Das Problem ist: nur Eindrittel der deutschen Marketingleiter sehen überhaupt einen Vorteil darin, durch den Einsatz von umfangreichen Datenanalysen, die notwendigen Daten dauerhaft zu eruieren. Das ist zumindest das Ergebnis einer Untersuchung der Kollegen der Hochschule Reutlingen, die die Bedeutung von Big Data in Groß- und mittelständischen Unternehmen untersucht haben. Wirklich interessant ist, dass über 70 % der Befragten dem Thema eine wachsende strategische Bedeutung beimessen, gleichzeitig aber nur Eindrittel aller deutschen Marketingentscheider einen strategischen Vorteil für ihren eigenen Verantwortungsbereich sehen. Big Data ist vielleicht in den Köpfen von vielen angekommen, der Praxistransfer scheitert aber.

„Es klingt paradox: Die Unternehmen wollen ihre Kunden immer besser kennenlernen und ihr Angebot auf die Kundenbedürfnisse zuschneiden, haben aber gleichzeitig keine vernünftige Big-Data-Strategie. Sie wissen nicht recht vor oder zurück, weil sie mit dem Thema Neuland betreten.
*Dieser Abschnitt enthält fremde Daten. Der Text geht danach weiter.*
import Summits.Ventures.PercRepro.S2LPCellP9D71
import Summits.Ventures.PercRepro.S2LPCellP8D71
import Summits.Ventures.PercRepro.S2LPPhi
import Summits.Ventures.PercRepro.S1RowNineAll
import Summits.Ventures.PercRepro.S1RowSevenAll
import Summits.Ventures.PercRepro.RankLevelSetPlaneTenPrime

/-!
# PercRepro — THE LEVEL-5 CELL `(9, 71)` OF THE `e`-FREE CORE, COLOOPS ALLOWED (p2's gen_wrap5.py run by p1 gen 42 on p1's exact certificates; chain cells beyond the LP reach by the hyperplane key, HyperplaneKeyDelete)

`c025_core_five_nine_seventyone`: every finite matroid of rank `9` on `80` points that is `e`-free satisfies
`ThmN.RLS M 9 5` — the statement of SUBCLAIM-S2's cell `(9, 71)`. With `c` coloops the core `M ＼ M.coloops` is
the coloop-free cell `(9 − c, 71)` at the constant `(Φ(9,5) − 2(2^c − 1))/2^c`, below the natural constant of that row
(the cells `s2lp_*` of the rows `8 … 9`); `c ≥ 2` coloops retire the cell by the lossy ladder alone.
Nothing else is claimed.

* **`c025_core_five_nine_seventyone`**.
Axioms: standard.
-/

open scoped Matroid

namespace PercRepro

namespace S2LP

open Set Finset

variable {α : Type}

/-- **THE LEVEL-5 CELL `(9, 71)` OF THE `e`-FREE CORE** (SUBCLAIM-S2's form). -/
theorem c025_core_five_nine_seventyone (M : Matroid α) [M.Finite] (hR : M.eRank = ((9 : ℕ) : ℕ∞))
    (hn : M.E.ncard = 9 + 71)
    (hfree : ∀ e ∈ M.E, ∃ A ⊆ M.E \ {e}, e ∉ M.closure A ∧ e ∉ M.closure ((M.E \ {e}) \ A)) :
    ThmN.RLS M 9 5 := by
  have hpairs := S1.pairs_of_free M hfree
  have hlines := S1.lines_of_free M hfree
  have hplanes := S1.planes_of_free M hfree
  have htens := S1.tens_of_free M hfree
  have hnineteen : ∀ X ⊆ M.E, M.eRk X ≤ 5 → X.ncard ≤ 19 :=
    fun X hX h => ThmN.ncard_le_nineteen_of_eRk_le_five_of_free M hfree hX h
  have hn' : M.E.ncard = 80 := by rw [hn]
  have hKfin : M.coloops.Finite := M.ground_finite.subset M.coloops_subset_ground
  have hcases : M.coloops.ncard = 0 ∨ M.coloops.ncard = 1 ∨ 2 ≤ M.coloops.ncard := by omega
  rcases hcases with hc0 | hc1 | hbig
  · have hcol : M.coloops = ∅ := (ncard_eq_zero hKfin).1 hc0
    rw [ThmN.RLS_iff, phiK_nine_five]
    exact s2lp_9_80 M hR hn' hcol hpairs hlines hplanes htens hnineteen
  · -- `1` coloop: the core is the cell `(8, 71)`
    have hR' : M.eRank = ((8 + 1 : ℕ) : ℕ∞) := by rw [hR]
    obtain ⟨hNR, hNn, hNcol, -, -⟩ := ladder_delete_coloops 1 M 8 5 hR' (by norm_num) (by norm_num) hc1
    rw [ThmN.RLS_iff, phiK_nine_five]
    refine phi_mul_topCount_le_of_delete_coloops M hR' (by norm_num) (by norm_num) hc1
      (κ := 8 / 3) (by norm_num) ?_
    exact s2lp_8_79 (M ＼ M.coloops) hNR (by omega) hNcol (pairs_delete M _ hpairs) (lines_delete M _ hlines)
      (fun X hX h => S1.size_delete hplanes _ X hX h) (fun X hX h => S1.size_delete htens _ X hX h)
      (fun X hX h => S1.size_delete hnineteen _ X hX h)
  · -- `≥ 2` coloops: the lossy ladder alone
    have hΦ : phiK (7 + 2) 5 ≤ 2 * ((2 : ℚ) ^ 2 - 1) := by
      rw [show (7 + 2 : ℕ) = 9 from rfl, phiK_nine_five]; norm_num
    have h := S1.rls_of_coloops_lossy_q M (p := 7) (q := 5) (c := 2) hR (by norm_num) (by norm_num) hbig hΦ
    exact h

end S2LP

end PercRepro
/-- **KN step I in giant form (PROVED).**  On `|A| ≤ 2j+1`, with `E = {o↔x} ∪ {o↔y}` and `D = {x↮c, y↮c}`:
`[μ(E, o heavy, c light, x heavy, y heavy) − μ(E, o light, c heavy, x light, y light)] · μ(D)
   ≥ μ(D ∩ E) · [μ(x,y heavy, c light) − μ(c heavy, x,y light)]`   (KN: `I ≥ φ(12) (m₁₂ − m₃)`).
[cite: KozmaNitzan2024, proof of Thm. 2 (pp. 8–9); VandenbergHaggstromKahn2005, Thm. 2.1] -/
theorem pairStep (w : Sym2 (Fin n) → unitInterval) (A : Finset (Fin n)) (o c x y : Fin n) (j : ℕ) (hA : A.card ≤ 2 * j + 1) :
    ((prodBernoulli w).real (((openConn o x ∪ openConn o y) ∩ {ω : BondConfig (Fin n) | j + 1 ≤ (A.filter fun a => ω ∈ openConn o a).card} ∩
            {ω | (A.filter fun a => ω ∈ openConn c a).card ≤ j}) ∩
          {ω | j + 1 ≤ (A.filter fun a => ω ∈ openConn x a).card} ∩ {ω | j + 1 ≤ (A.filter fun a => ω ∈ openConn y a).card}) -
        (prodBernoulli w).real (((openConn o x ∪ openConn o y) ∩ {ω : BondConfig (Fin n) | (A.filter fun a => ω ∈ openConn o a).card ≤ j} ∩
            {ω | j + 1 ≤ (A.filter fun a => ω ∈ openConn c a).card}) ∩
          {ω | (A.filter fun a => ω ∈ openConn x a).card ≤ j} ∩ {ω | (A.filter fun a => ω ∈ openConn y a).card ≤ j})) *
      (prodBernoulli w).real {ω : BondConfig (Fin n) | ¬ (openGraph ω).Reachable x c ∧ ¬ (openGraph ω).Reachable y c} ≥
    (prodBernoulli w).real ({ω : BondConfig (Fin n) | ¬ (openGraph ω).Reachable x c ∧ ¬ (openGraph ω).Reachable y c} ∩
          (openConn o x ∪ openConn o y)) *
      ((prodBernoulli w).real ({ω : BondConfig (Fin n) | j + 1 ≤ (A.filter fun a => ω ∈ openConn x a).card} ∩
            {ω | j + 1 ≤ (A.filter fun a => ω ∈ openConn y a).card} ∩ {ω | (A.filter fun a => ω ∈ openConn c a).card ≤ j}) -
        (prodBernoulli w).real ({ω : BondConfig (Fin n) | j + 1 ≤ (A.filter fun a => ω ∈ openConn c a).card} ∩
            {ω | (A.filter fun a => ω ∈ openConn x a).card ≤ j} ∩ {ω | (A.filter fun a => ω ∈ openConn y a).card ≤ j})) := by
  obtain ⟨card_eq, lh, ladder⟩ := toolkit A j hA
  set Hx : Set (BondConfig (Fin n)) := {ω | j + 1 ≤ (A.filter fun a => ω ∈ openConn x a).card} with hHx
  set Hy : Set (BondConfig (Fin n)) := {ω | j + 1 ≤ (A.filter fun a => ω ∈ openConn y a).card} with hHy
  set Hc : Set (BondConfig (Fin n)) := {ω | j + 1 ≤ (A.filter fun a => ω ∈ openConn c a).card} with hHc
  set Ho : Set (BondConfig (Fin n)) := {ω | j + 1 ≤ (A.filter fun a => ω ∈ openConn o a).card} with hHo
  set Lx : Set (BondConfig (Fin n)) := {ω | (A.filter fun a => ω ∈ openConn x a).card ≤ j} with hLx
  set Ly : Set (BondConfig (Fin n)) := {ω | (A.filter fun a => ω ∈ openConn y a).card ≤ j} with hLy
  set Lc : Set (BondConfig (Fin n)) := {ω | (A.filter fun a => ω ∈ openConn c a).card ≤ j} with hLc
  set Lo : Set (BondConfig (Fin n)) := {ω | (A.filter fun a => ω ∈ openConn o a).card ≤ j} with hLo
  set E : Set (BondConfig (Fin n)) := (openConn o x ∪ openConn o y) with hE
  set Ds : Set (BondConfig (Fin n)) := {ω | ¬ (openGraph ω).Reachable x c ∧ ¬ (openGraph ω).Reachable y c} with hDs
  set S1 : Set (Fin n) := {x, y} with hS1
  set T1 : Set (Fin n) := {c} with hT1
  have k1 := giant_knStep w A S1 T1 o j
  set D1 : Set (BondConfig (Fin n)) := {ω | ∀ s ∈ S1, ∀ t ∈ T1, ¬ (openGraph ω).Reachable s t} with hD1
  have mD1 : ∀ ω, ω ∈ D1 ↔ (¬ (openGraph ω).Reachable x c ∧ ¬ (openGraph ω).Reachable y c) := by
    intro ω; simp only [hD1, hS1, hT1, mem_setOf_eq, mem_insert_iff, mem_singleton_iff, forall_eq_or_imp, forall_eq]
  set At1 : Set (BondConfig (Fin n)) := ⋃ s ∈ S1, (openConn s o : Set (BondConfig (Fin n))) with hAt1
  have mAt1 : ∀ ω, ω ∈ At1 ↔ ((openGraph ω).Reachable o x ∨ (openGraph ω).Reachable o y) := by
    intro ω; simp only [hAt1, hS1, mem_iUnion, exists_prop, mem_insert_iff, mem_singleton_iff, openConn, mem_setOf_eq]
    constructor
    · rintro ⟨s, (rfl | rfl), hs⟩
      · exact Or.inl hs.symm
      · exact Or.inr hs.symm
    · rintro (h | h)
      · exact ⟨x, Or.inl rfl, h.symm⟩
      · exact ⟨y, Or.inr rfl, h.symm⟩
  set HS1 : Set (BondConfig (Fin n)) := {ω | ∀ s ∈ S1, j + 1 ≤ (A.filter fun a => ω ∈ openConn s a).card} with hHS1
  set HT1 : Set (BondConfig (Fin n)) := {ω | ∀ t ∈ T1, j + 1 ≤ (A.filter fun a => ω ∈ openConn t a).card} with hHT1
  have mHS1 : ∀ ω, ω ∈ HS1 ↔ (ω ∈ Hx ∧ ω ∈ Hy) := by
    intro ω; simp only [hHS1, hS1, hHx, hHy, mem_setOf_eq, mem_insert_iff, mem_singleton_iff, forall_eq_or_imp, forall_eq]
  have mHT1 : ∀ ω, ω ∈ HT1 ↔ ω ∈ Hc := by
    intro ω; simp only [hHT1, hT1, hHc, mem_setOf_eq, mem_singleton_iff, forall_eq]
  have uHx : ∀ ω, ω ∈ Hx ↔ j + 1 ≤ (A.filter fun a => ω ∈ openConn x a).card := fun ω => Iff.rfl
  have uHy : ∀ ω, ω ∈ Hy ↔ j + 1 ≤ (A.filter fun a => ω ∈ openConn y a).card := fun ω => Iff.rfl
  have uHc : ∀ ω, ω ∈ Hc ↔ j + 1 ≤ (A.filter fun a => ω ∈ openConn c a).card := fun ω => Iff.rfl
  have uHo : ∀ ω, ω ∈ Ho ↔ j + 1 ≤ (A.filter fun a => ω ∈ openConn o a).card := fun ω => Iff.rfl
  have uLx : ∀ ω, ω ∈ Lx ↔ (A.filter fun a => ω ∈ openConn x a).card ≤ j := fun ω => Iff.rfl
  have uLy : ∀ ω, ω ∈ Ly ↔ (A.filter fun a => ω ∈ openConn y a).card ≤ j := fun ω => Iff.rfl
  have uLc : ∀ ω, ω ∈ Lc ↔ (A.filter fun a => ω ∈ openConn c a).card ≤ j := fun ω => Iff.rfl
  have uLo : ∀ ω, ω ∈ Lo ↔ (A.filter fun a => ω ∈ openConn o a).card ≤ j := fun ω => Iff.rfl
  have mE : ∀ ω, ω ∈ E ↔ ((openGraph ω).Reachable o x ∨ (openGraph ω).Reachable o y) := by
    intro ω; simp only [hE, mem_union, openConn, mem_setOf_eq]
  have mDs : ∀ ω, ω ∈ Ds ↔ (¬ (openGraph ω).Reachable x c ∧ ¬ (openGraph ω).Reachable y c) := fun ω => Iff.rfl
  have eI1 : D1 ∩ (At1 ∩ HS1) = (E ∩ Ho ∩ Lc) ∩ Hx ∩ Hy := by
    ext ω
    simp only [mem_inter_iff, and_assoc, mD1 ω, mAt1 ω, mHS1 ω, mE ω, uHx, uHy, uHo, uLc]
    constructor
    · rintro ⟨hxc', hyc', hatt, hX, hY⟩
      refine ⟨hatt, ?_, ladder (fun h => hxc' h.symm) hX, hX, hY⟩
      rcases hatt with h | h
      · rw [card_eq h]; exact hX
      · rw [card_eq h]; exact hY
    · rintro ⟨hatt, _, hLc', hX, hY⟩
      exact ⟨fun h => lh hLc' hX h.symm, fun h => lh hLc' hY h.symm, hatt, hX, hY⟩
  have eI2 : D1 ∩ (At1 ∩ HT1) = (E ∩ Lo ∩ Hc) ∩ Lx ∩ Ly := by
    ext ω
    simp only [mem_inter_iff, and_assoc, mD1 ω, mAt1 ω, mHT1 ω, mE ω, uHc, uLo, uLx, uLy]
    constructor
    · rintro ⟨hxc', hyc', hatt, hC⟩
      have hLx' := ladder hxc' hC
      have hLy' := ladder hyc' hC
      refine ⟨hatt, ?_, hC, hLx', hLy'⟩
      rcases hatt with h | h
      · rw [card_eq h]; exact hLx'
      · rw [card_eq h]; exact hLy'
    · rintro ⟨hatt, _, hC, hLx', hLy'⟩
      exact ⟨lh hLx' hC, lh hLy' hC, hatt, hC⟩
  have tI1 : D1 ∩ HS1 = Hx ∩ Hy ∩ Lc := by
    ext ω; simp only [mem_inter_iff, and_assoc, mD1 ω, mHS1 ω, uHx, uHy, uLc]
    constructor
    · rintro ⟨hxc', _, hX, hY⟩; exact ⟨hX, hY, ladder (fun h => hxc' h.symm) hX⟩
    · rintro ⟨hX, hY, hLc'⟩; exact ⟨fun h => lh hLc' hX h.symm, fun h => lh hLc' hY h.symm, hX, hY⟩
  have tI2 : D1 ∩ HT1 = Hc ∩ Lx ∩ Ly := by
    ext ω; simp only [mem_inter_iff, and_assoc, mD1 ω, mHT1 ω, uHc, uLx, uLy]
    constructor
    · rintro ⟨hxc', hyc', hC⟩; exact ⟨hC, ladder hxc' hC, ladder hyc' hC⟩
    · rintro ⟨hC, hLx', hLy'⟩; exact ⟨lh hLx' hC, lh hLy' hC, hC⟩
  have eAt : D1 ∩ At1 = Ds ∩ E := by
    ext ω; simp only [mem_inter_iff, mD1 ω, mAt1 ω, mDs ω, mE ω]
  have eD : D1 = Ds := by ext ω; rw [mD1 ω, mDs ω]
  rw [eI1, eI2, tI1, tI2, eAt, eD] at k1
  exact k1
/-- `Σ_{d ∈ S(x,y)} Λ(d) Ψ(x/d, y) ≤ Σ_{p ≤ y} log p Ψ(x/p, y) + Σ_{p ≤ y} Σ_{2 ≤ m ≤ log x/log 2} log p Ψ(x/p^m, y)`
(`Λ` lives on prime powers `p^m ≤ x`, `p ≤ y`). [folklore] -/
theorem sum_vonMangoldt_le (hx : 1 ≤ x) :
    ∑ d ∈ Nat.smoothNumbersUpTo ⌊x⌋₊ (y + 1), Λ d * ((Nat.smoothNumbersUpTo ⌊x / d⌋₊ (y + 1)).card : ℝ) ≤
      ∑ p ∈ Nat.primesLE y, Real.log p * ((Nat.smoothNumbersUpTo ⌊x / p⌋₊ (y + 1)).card : ℝ) +
        ∑ p ∈ Nat.primesLE y, ∑ m ∈ Finset.Icc 2 ⌊Real.log x / Real.log 2⌋₊,
          Real.log p * ((Nat.smoothNumbersUpTo ⌊x / (p : ℝ) ^ m⌋₊ (y + 1)).card : ℝ) := by
  set S := Nat.smoothNumbersUpTo ⌊x⌋₊ (y + 1) with hS
  set M := ⌊Real.log x / Real.log 2⌋₊ with hM
  set g : ℕ → ℝ := fun d => Λ d * ((Nat.smoothNumbersUpTo ⌊x / d⌋₊ (y + 1)).card : ℝ) with hg
  have hg0 : ∀ d, 0 ≤ g d := fun d => mul_nonneg vonMangoldt_nonneg (Nat.cast_nonneg _)
  -- only prime powers count
  have h1 : ∑ d ∈ S, g d = ∑ d ∈ S.filter IsPrimePow, g d := by
    rw [Finset.sum_filter_of_ne]
    intro d _ hne
    by_contra h
    exact hne (by rw [hg]; simp only; rw [vonMangoldt_eq_zero_iff.2 h, zero_mul])
  -- split into primes and higher powers
  have h2 : ∑ d ∈ S.filter IsPrimePow, g d =
      ∑ d ∈ (S.filter IsPrimePow).filter Nat.Prime, g d + ∑ d ∈ (S.filter IsPrimePow).filter (fun d => ¬ d.Prime), g d :=
    (Finset.sum_filter_add_sum_filter_not _ _ _).symm
  rw [h1, h2]
  refine add_le_add ?_ ?_
  · -- primes: a subset of `primesLE y`
    have hsub : (S.filter IsPrimePow).filter Nat.Prime ⊆ Nat.primesLE y := by
      intro p hp
      simp only [Finset.mem_filter, hS, Nat.mem_smoothNumbersUpTo] at hp
      rw [Nat.mem_primesLE]
      refine ⟨?_, hp.2⟩
      have := hp.1.1.2.2 p (by rw [Nat.primeFactorsList_prime hp.2]; exact List.mem_singleton_self _)
      omega
    calc ∑ d ∈ (S.filter IsPrimePow).filter Nat.Prime, g d
        = ∑ p ∈ (S.filter IsPrimePow).filter Nat.Prime, Real.log p * ((Nat.smoothNumbersUpTo ⌊x / p⌋₊ (y + 1)).card : ℝ) := by
          refine Finset.sum_congr rfl fun p hp => ?_
          rw [hg]; simp only
          rw [vonMangoldt_apply_prime (Finset.mem_filter.1 hp).2]
      _ ≤ _ := Finset.sum_le_sum_of_subset_of_nonneg hsub fun p _ _ =>
          mul_nonneg (Real.log_natCast_nonneg p) (Nat.cast_nonneg _)
  · -- higher prime powers: inside the image of `(p, m) ↦ p^m`, `p ≤ y`, `2 ≤ m ≤ M`
    have hx0 : 0 < x := by linarith
    have himg : (S.filter IsPrimePow).filter (fun d => ¬ d.Prime) ⊆
        ((Nat.primesLE y) ×ˢ Finset.Icc 2 M).image (fun pm : ℕ × ℕ => pm.1 ^ pm.2) := by
      intro d hd
      simp only [Finset.mem_filter, hS, Nat.mem_smoothNumbersUpTo] at hd
      obtain ⟨⟨⟨hdx, hds⟩, hpp⟩, hnp⟩ := hd
      obtain ⟨p, k, hp, hk, rfl⟩ := (isPrimePow_nat_iff _).1 hpp
      rw [Finset.mem_image]
      refine ⟨(p, k), ?_, rfl⟩
      rw [Finset.mem_product, Nat.mem_primesLE, Finset.mem_Icc]
      have hpy : p ≤ y := by
        have := hds.2 p ((Nat.mem_primeFactorsList (pow_ne_zero k hp.ne_zero)).2 ⟨hp, dvd_pow_self p hk.ne'⟩)
        omega
      refine ⟨⟨hpy, hp⟩, ?_, ?_⟩
      · change 2 ≤ k
        by_contra h
        have hk1 : k = 1 := by omega
        subst hk1
        exact hnp (by rw [pow_one]; exact hp)
      · -- `p^k ≤ x` gives `k log 2 ≤ k log p ≤ log x`
        change k ≤ M
        rw [hM]
        refine Nat.le_floor ?_
        have hlog2 : 0 < Real.log 2 := Real.log_pos one_lt_two
        rw [le_div_iff₀ hlog2]
        have hpk : ((p ^ k : ℕ) : ℝ) ≤ x := le_trans (by exact_mod_cast hdx) (Nat.floor_le hx0.le)
        have hp2 : (2 : ℝ) ≤ p := by exact_mod_cast hp.two_le
        calc (k : ℝ) * Real.log 2 ≤ k * Real.log p := by gcongr
          _ = Real.log ((p : ℝ) ^ k) := by rw [Real.log_pow]
          _ ≤ Real.log x := Real.log_le_log (by positivity) (by exact_mod_cast hpk)
    have hinj : Set.InjOn (fun pm : ℕ × ℕ => pm.1 ^ pm.2) ↑((Nat.primesLE y) ×ˢ Finset.Icc 2 M) := by
      rintro ⟨p, m⟩ hpm ⟨q, n⟩ hqn heq
      simp only [Finset.coe_product, Set.mem_prod, Finset.mem_coe, Nat.mem_primesLE, Finset.mem_Icc] at hpm hqn
      simp only at heq
      obtain ⟨h1, h2⟩ := Nat.Prime.pow_inj' hpm.1.2 hqn.1.2 (by omega) (by omega) heq
      rw [h1, h2]
    calc ∑ d ∈ (S.filter IsPrimePow).filter (fun d => ¬ d.Prime), g d
        ≤ ∑ d ∈ ((Nat.primesLE y) ×ˢ Finset.Icc 2 M).image (fun pm : ℕ × ℕ => pm.1 ^ pm.2), g d :=
          Finset.sum_le_sum_of_subset_of_nonneg himg fun d _ _ => hg0 d
      _ = ∑ pm ∈ (Nat.primesLE y) ×ˢ Finset.Icc 2 M, g (pm.1 ^ pm.2) := Finset.sum_image hinj
      _ = ∑ p ∈ Nat.primesLE y, ∑ m ∈ Finset.Icc 2 M, g (p ^ m) := Finset.sum_product _ _ _
      _ = _ := by
          refine Finset.sum_congr rfl fun p hp => Finset.sum_congr rfl fun m hm => ?_
          rw [Nat.mem_primesLE] at hp
          rw [Finset.mem_Icc] at hm
          rw [hg]; simp only
          rw [vonMangoldt_apply_pow (by omega), vonMangoldt_apply_prime hp.2]
          push_cast
          ring

end HildebrandIdentity

end Literature.NumberTheory.Sieve

end
import Summits.AnomalousDissipation.AnomalousDissipation.Theorems.SolenoidalFractalHomogenisationRealisedQuasiStaticCellLawUpperSomeDrift
import Summits.AnomalousDissipation.AnomalousDissipation.Theorems.SolenoidalFractalHomogenisationRealisedQuasiStaticCellLawUpperSomeRecursion
import HarnessLib

/-!
# K2R `RealisedQuasiStaticCellLaw`, line `floquet-bloch`, stub `stub_upperSome`: one slot of the principal pair — cone
# invariant, log step with polarisation weights, interior bound, drift

Summits-side helper (everything proved; no definitions, no named facts; `--supports stmt-AnomalousDissipation-20446`).
The per-slot theorems `sector_slot_lower` / `sector_slot_cone` / `sector_slot_drift` and the one-step arithmetic of
`cone_recursion`, combined at the Galerkin level (`upperSome_slot_step`): if at the start `a = pP + start j` of a slot the
fast energy is in the cone, `R(a) ≤ ηx(a)`, and `x(a) = ‖α_N(a)(ℓ)‖² > 0`, then at the end `b = a + τ_j` the cone holds and
`x(b) > 0`; `log x(b) ≥ log x(a) + (w^o log θ^o + w^i log θ^i) − βη` with the polarisation weights of `α_N(a)(ℓ)` in the frame
of the slot (two-point Jensen); `x(t) ≥ x(a)/2` inside the slot; and the drift bound
`‖e^{D₀τ_j}α_N(b)(ℓ) − α_N(a)(ℓ)‖ ≤ e^{D₀τ_j}Λ|g₁|(√2+γ)√(ηx(a))·τ_j`. Iterating over the slots of all periods is
`…UpperSomeInvariant`. Energy LOWER-bound half of the K2R bracket; not anomalous dissipation.
-/

set_option linter.dupNamespace false -- layout D-0017: `AnomalousDissipation.AnomalousDissipation` repeats by design

noncomputable section

namespace Summit.AnomalousDissipation.AnomalousDissipation.Theorems.SolenoidalFractalHomogenisation.RealisedQuasiStaticCellLaw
Entsprechend können sie nur einen Bruchteil des vorhandenen Potentials aus den Daten ziehen“, zitiert die FAZ Peter Klingenburg, Geschäftsführer von T-Systems Multimedia Solutions, in deren Auftrag die Studie durchgeführt wurde.

Tatsächlich dokumentieren die Ergebnisse dieser Studie wieder einmal, dass das Thema „Kundenorientierung“ in vielen Unternehmen den Status der Worthülse noch nicht verlassen hat. Viele Unternehmen arbeiten noch nach der Philosophie der Produktionsorientierung, möglichst kostengünstige Massenproduktion der Produkte in Basisqualitäten, bzw. nach der Produktorientierung, qualitativ möglichst hochwertige Produkte herzustellen. Beide Philosophien haben grundsätzlich ihre Existenzberechtigung, können die Unternehmen aber auch in die Nokia-Falle führen. Zudem betrachten beide Philosophien, die Bedürfnisse der Kunden als gegeben. Zumindest die Produktionsorientierung führt zwangsläufig in den Preiswettbewerb oder auch die Commodity-Spirale: die Produkte gleichen sich immer mehr an, das entscheidende Kaufkriterium ist der Preis. Für dieses Geschäftsmodell werden aber keine Marketingleiter mehr benötigt. Diese Kosten kann sich das Unternehmen dann sparen.